For One of Philly’s Top Chefs, the Secret Ingredient Is Relationships
Presented with an opportunity to take over a no-frills restaurant space in Pennsport last year, chef Ari Miller saw the possibility within the four walls. “We got this blank slate, a little shoebox of a place with a kitchen,” the Bucks County native recalls. “We could paint the walls any color and refinish the tables anyway we wanted, but the food was always going to be the same.”
Instead of a “New American” or “farm-to-table” menu, Miller gravitated toward a different label for his cooking philosophy. “The idea of ‘relationship cuisine’ came about in the sense of, well, we’re serving relationships — we’re serving the relationships that we have with the people that provide us this product,” Miller explains. “And then we’re translating that relationship through the plate into the relationship we have with our guests.”
A year after opening, relationship cuisine has put Musi BYOB on the map as one of Philly’s best restaurants. The name itself comes from one of Miller’s most meaningful friendships. “An important part of what we try to do here at Musi is creating that sense of luxury,” Miller says. “If we can just make your entire existence become the seat you’re in and the table you’re sitting at and the food that’s on your plate, then we did our job.”
The restaurant’s name stems from one of Miller’s most meaningful friendships. While working as a journalist in Tel Aviv years ago, Miller formed a close bond with his fishmonger, Musi. “He was this wonderful curmudgeon who sold the best possible product,” Miller says. “He cared for you and would yell at you all in the same breath.” When Miller started cooking professionally, the lessons he learned hanging around Musi’s market stall informed his culinary approach.

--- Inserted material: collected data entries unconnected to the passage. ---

import Summits.BirchSwinnertonDyer.BirchSwinnertonDyer.Theorems.SchneiderFreeAdditiveX3AnticycControlAdditiveStubBaseCountTorsOfFacts
import Summits.BirchSwinnertonDyer.BirchSwinnertonDyer.Theorems.SchneiderFreeAdditiveX3LocalTowerTorsionFiniteX3
import Summits.BirchSwinnertonDyer.BirchSwinnertonDyer.Theorems.SchneiderFreeAdditiveX3AnticycControlAdditiveKStubLocalKernelOrder
import Literature.NumberTheory.EllipticCurves.AnticyclotomicPrimeDecompositionAboveProofs
import HarnessLib

/-!
# Crux `AnticycControlAdditiveK` (route `SchneiderFreeAdditiveX3`, item stmt-BirchSwinnertonDyer-19295):
# the registered stub `stub_baseCountTors` (P6-add-tors, skeleton v3-K c0242a50) MODULO POITOU–TATE (i) ONLY

Seat `bsd-schneider-door-c6`, gen 5 (cell `bsd-schneider-ideate`). door-c6 gen 2 landed the registered stub
`stub_baseCountTors` VERBATIM as `stub_baseCountTors_of_facts`, conditional on THREE antecedents: Poitou–Tate
duality for Selmer structures (`poitouTate_selmerStructure_duality`), Brink's Cor. 1 above `p`
(`ZpExtension.decomp_not_le_kerSubgroup_above_of_isAnticyclotomic`) and the statement of route item 19546
(`Theses.….LocalTowerTorsionFiniteX3`, Fin_v). The last two are now TREE THEOREMS
(`ZpExtension.decomp_not_le_kerSubgroup_above_of_isAnticyclotomic_holds`, cell bsd-schneider 2026-08-26;
`localTowerTorsionFiniteX3_proof`, door-c4 gen 6, p470355), so the stub hinges on Poitou–Tate (i) ALONE:

* **`stub_baseCountTors_of_poitouTate`** — the registered signature VERBATIM ⇐
  `∀ K, poitouTate_selmerStructure_duality K`.

What remains inside that hypothesis (prime-power level, the only level the count uses): `IsPerfect` and
`SumLocalTermEqZero` are PROVED for the pinned family `LocalInvariants.canonical`
(`poitouTate_sum_localTatePairing_eq_zero_holds`), `UnramifiedOrthogonal` is PROVED from `IsPerfect`
(`Rank1Residual.GaloisImage.UnramifiedCup.unramifiedOrthogonal_of_isPerfect`); the one unproved conjunct is
`SelmerComplement` — Milne, *ADT* I Thm. 4.10(b), inclusion `Ker γ¹ ⊆ Im β¹`, in Howard's two-structure form
(Compositio 140 (2004) Thm. 2.1.11). CONDITIONAL (hypothesis BY NAME); no `Prop` fact minted; closes nothing
by itself; BSD is not proved by any of this.

References: [JetchevSkinnerWan2017] Prop. 3.2.1, Thm. 3.3.1 (arXiv:1512.06894 pp. 10–11); [MilneADT2006] I 4.10(b);
[Howard2004HeegnerKolyvagin] Thm. 2.1.11; [Brink2007] Cor. 1.
-/

noncomputable section

open scoped Classical

open Field NumberField IsDedekindDomain WeierstrassCurve
open Literature.NumberTheory.EllipticCurves Literature.NumberTheory.EllipticCurves.GreenbergSelmer
open Literature.NumberTheory.GaloisRepresentations
open Literature.NumberTheory.GaloisCohomology
open Literature.NumberTheory.EllipticCurves.ModularForms
  Literature.NumberTheory.EllipticCurves.Rank1Residual
  Literature.NumberTheory.EllipticCurves.Rank1Residual.Typed
  Summit.BirchSwinnertonDyer.Rank1Residual
  Summit.BirchSwinnertonDyer.Rank1Residual.X11b
  Summit.BirchSwinnertonDyer.Rank1Residual.X11b.AcSelmer
  Summit.BirchSwinnertonDyer.Rank1Residual.X11b.LocBridge

set_option linter.dupNamespace false

namespace Summit.BirchSwinnertonDyer.BirchSwinnertonDyer.Theorems.SchneiderFreeAdditiveX3

section StubBaseCountTorsOfPT

open Summit.BirchSwinnertonDyer.BirchSwinnertonDyer.Theses.SchneiderFreeAdditiveX3
  Summit.BirchSwinnertonDyer.BirchSwinnertonDyer.Theorems.SchneiderFree
  Summit.BirchSwinnertonDyer.BirchSwinnertonDyer.Theorems.SchneiderFreeControlAtoms

/-- Brink's Cor. 1 above `p` in the `∀ K p` hypothesis shape of `stub_baseCountTors_of_facts` (the tree
theorem `ZpExtension.decomp_not_le_kerSubgroup_above_of_isAnticyclotomic_holds`, every number field
`K : Type` and prime `p`). [cite: Brink2007, Cor. 1 (p. 2136)] -/
theorem decomp_not_le_kerSubgroup_above_of_isAnticyclotomic_forall :
    ∀ (K : Type) [Field K] [NumberField K] (p : ℕ) [Fact p.Prime],
      ZpExtension.decomp_not_le_kerSubgroup_above_of_isAnticyclotomic K p :=
  fun K _ _ p _ => ZpExtension.decomp_not_le_kerSubgroup_above_of_isAnticyclotomic_holds K p

/-- **The registered stub `stub_baseCountTors` of crux `AnticycControlAdditiveK` (skeleton v3-K, signature
VERBATIM as the conclusion) modulo Poitou–Tate duality for Selmer structures ONLY.** At every frame and for
the actual exponents `g`, `t` (`#ker res = p^g`, `#ker r_𝔭 = p^t`): `#Sel_𝔭(K,E[p^∞]) = p^a`,
`a = ord_p #Ш[p^∞] + 2(ord_p log_ω P − ord_p [E(K):ℤP]) + ord_p ∏_{w∣p} c_w + g − t` — door-c6 gen 2's
`stub_baseCountTors_of_facts` with its Brink-above and Fin_v antecedents discharged by the tree theorems
`ZpExtension.decomp_not_le_kerSubgroup_above_of_isAnticyclotomic_holds` and `localTowerTorsionFiniteX3_proof`.
[cite: JetchevSkinnerWan2017, Prop. 3.2.1 and Thm. 3.3.1 (arXiv:1512.06894 pp. 10–11)]
[cite: MilneADT2006, Ch. I, Thm. 4.10(b)] [cite: Brink2007, Cor. 1] -/
theorem stub_baseCountTors_of_poitouTate
    (hPT : ∀ (K : Type) [Field K] [NumberField K], poitouTate_selmerStructure_duality K) :
    (∀ (N : ℕ) [NeZero N] (W : WeierstrassCurve ℚ) (K : Type) [Field K] [NumberField K],
        Literature.NumberTheory.EllipticCurves.kolyvagin N W K) →
      ∀ (W : WeierstrassCurve ℚ) [W.IsElliptic] [W.IsGloballyMinimal] (p : ℕ) [Fact p.Prime],
      W.analyticRank = 1 → p ≠ 2 → ClassX3 W p → Additive.SubSemistableTwist W p →
      ∀ (N : ℕ) [NeZero N] (K : Type) [Field K] [NumberField K]
        (Dt : ModularParametrizationData W N) (H : HeegnerDatum N (NumberField.discr K)) (ι : K →+* ℂ)
        (P : (W.baseChange K).toAffine.Point),
        W.analyticRank = 1 → Additive.N10.Locus W p → W.conductorNorm ℤ = N →
        ∀ hK : IsImaginaryQuadratic K,
        Odd (NumberField.discr K) → ¬ p ∣ Units.torsionOrder K → SatisfiesHeegnerHypothesis N K →
        (W.quadraticTwist (NumberField.discr K : ℚ)).entireLFunction 1 ≠ 0 →
        WeierstrassCurve.Affine.Point.map ι.toRatAlgHom P = heegnerPointComplex Dt H →
        ¬ IsOfFinAddOrder P →
        ∀ (κ : ZpExtension K p), κ.IsAnticyclotomic →
          ∀ (γ : Field.absoluteGaloisGroup K) [Fact (κ.IsTopGenerator γ)]
            (𝔭 : HeightOneSpectrum (𝓞 K)) (h𝔭 : ((p : ℕ) : 𝓞 K) ∈ 𝔭.asIdeal)
            (he : 𝔭.asIdeal.ramificationIdx (𝓞 ℚ) = 1) (hf : 𝔭.asIdeal.inertiaDeg (𝓞 ℚ) = 1),
            ∀ g t : ℕ, Nat.card ((W.baseChange K).resOfLe p (le_top : κ.kerSubgroup ≤ ⊤)).ker = p ^ g →
            Nat.card (localKer κ.kerSubgroup ((W.baseChange K).geomPrimaryTorsion p) 𝔭) = p ^ t →
            ∃ a : ℕ, ((∃ _ : Finite (selmerAcBase (W.baseChange K) p 𝔭 ∅),
                  Nat.card (selmerAcBase (W.baseChange K) p 𝔭 ∅) = p ^ a) ∧
                (a : ℤ) = (padicValNat p
                    (Nat.card (AddCommGroup.primaryComponent (W.baseChange K).sha p)) : ℤ) +
                  2 * (X11b.padicLogOrd W p (embAt K p 𝔭 h𝔭 he hf) P -
                    (padicValNat p (AddSubgroup.zmultiples P).index : ℤ)) +
                    padicValNat p (X11b.tamagawaProductAbove W K p) + g - t) :=
  stub_baseCountTors_of_facts hPT decomp_not_le_kerSubgroup_above_of_isAnticyclotomic_forall
    localTowerTorsionFiniteX3_proof

/-- **The crux decl `AnticycControlAdditiveK` (item stmt-BirchSwinnertonDyer-19295) modulo the two
Poitou–Tate facts only**: door-c6 gen 2's `anticycControlAdditiveK_of_facts_of_finV` with Brink's Thm. 2
(`decomp_not_le_kerSubgroup_of_isAnticyclotomic_forall`, door-c6 gen 4), Brink's Cor. 1 above `p` and Fin_v
discharged by name. Remaining antecedents: `poitouTate_selmerStructure_duality` (PT (i)) and
`poitouTate_sha_tateDual` (PT (ii)). CONDITIONAL; BSD is not proved by this.
[cite: JetchevSkinnerWan2017, Thm. 3.3.1 (arXiv:1512.06894 p. 11)] [cite: MilneADT2006, Ch. I, Thm. 4.10(a),(b)] -/
theorem anticycControlAdditiveK_of_poitouTate
    (hPT : ∀ (K : Type) [Field K] [NumberField K], poitouTate_selmerStructure_duality K)
    (hPT2 : ∀ (K : Type) [Field K] [NumberField K], poitouTate_sha_tateDual K) :
    AnticycControlAdditiveK :=
  anticycControlAdditiveK_of_facts_of_finV hPT hPT2 decomp_not_le_kerSubgroup_of_isAnticyclotomic_forall
    decomp_not_le_kerSubgroup_above_of_isAnticyclotomic_forall localTowerTorsionFiniteX3_proof

end StubBaseCountTorsOfPT

end Summit.BirchSwinnertonDyer.BirchSwinnertonDyer.Theorems.SchneiderFreeAdditiveX3

end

Now, connections with suppliers both near and far shape Musi BYOB’s ever-changing offerings. Each night, the team of chefs put together a tasting menu and à la carte selection of handmade pasta, fresh crudo and other dishes inspired by top-notch ingredients.
The philosophy extends beyond the restaurant. Musi recently brought its A-game to the INFINITI lounge at the Philly Cooks, an annual celebration of the best food and drink in the city. After working with a sustainable fish farm in the Pacific Northwest, Miller served salmon bites and fresh-made hummus to a sell-out crowd.
“We had some guy come up, take a bite and go, ‘I’m from New York, and that’s the best salmon I’ve ever had,’” Miller says. “And now he’s coming for dinner tonight with seven of his friends.”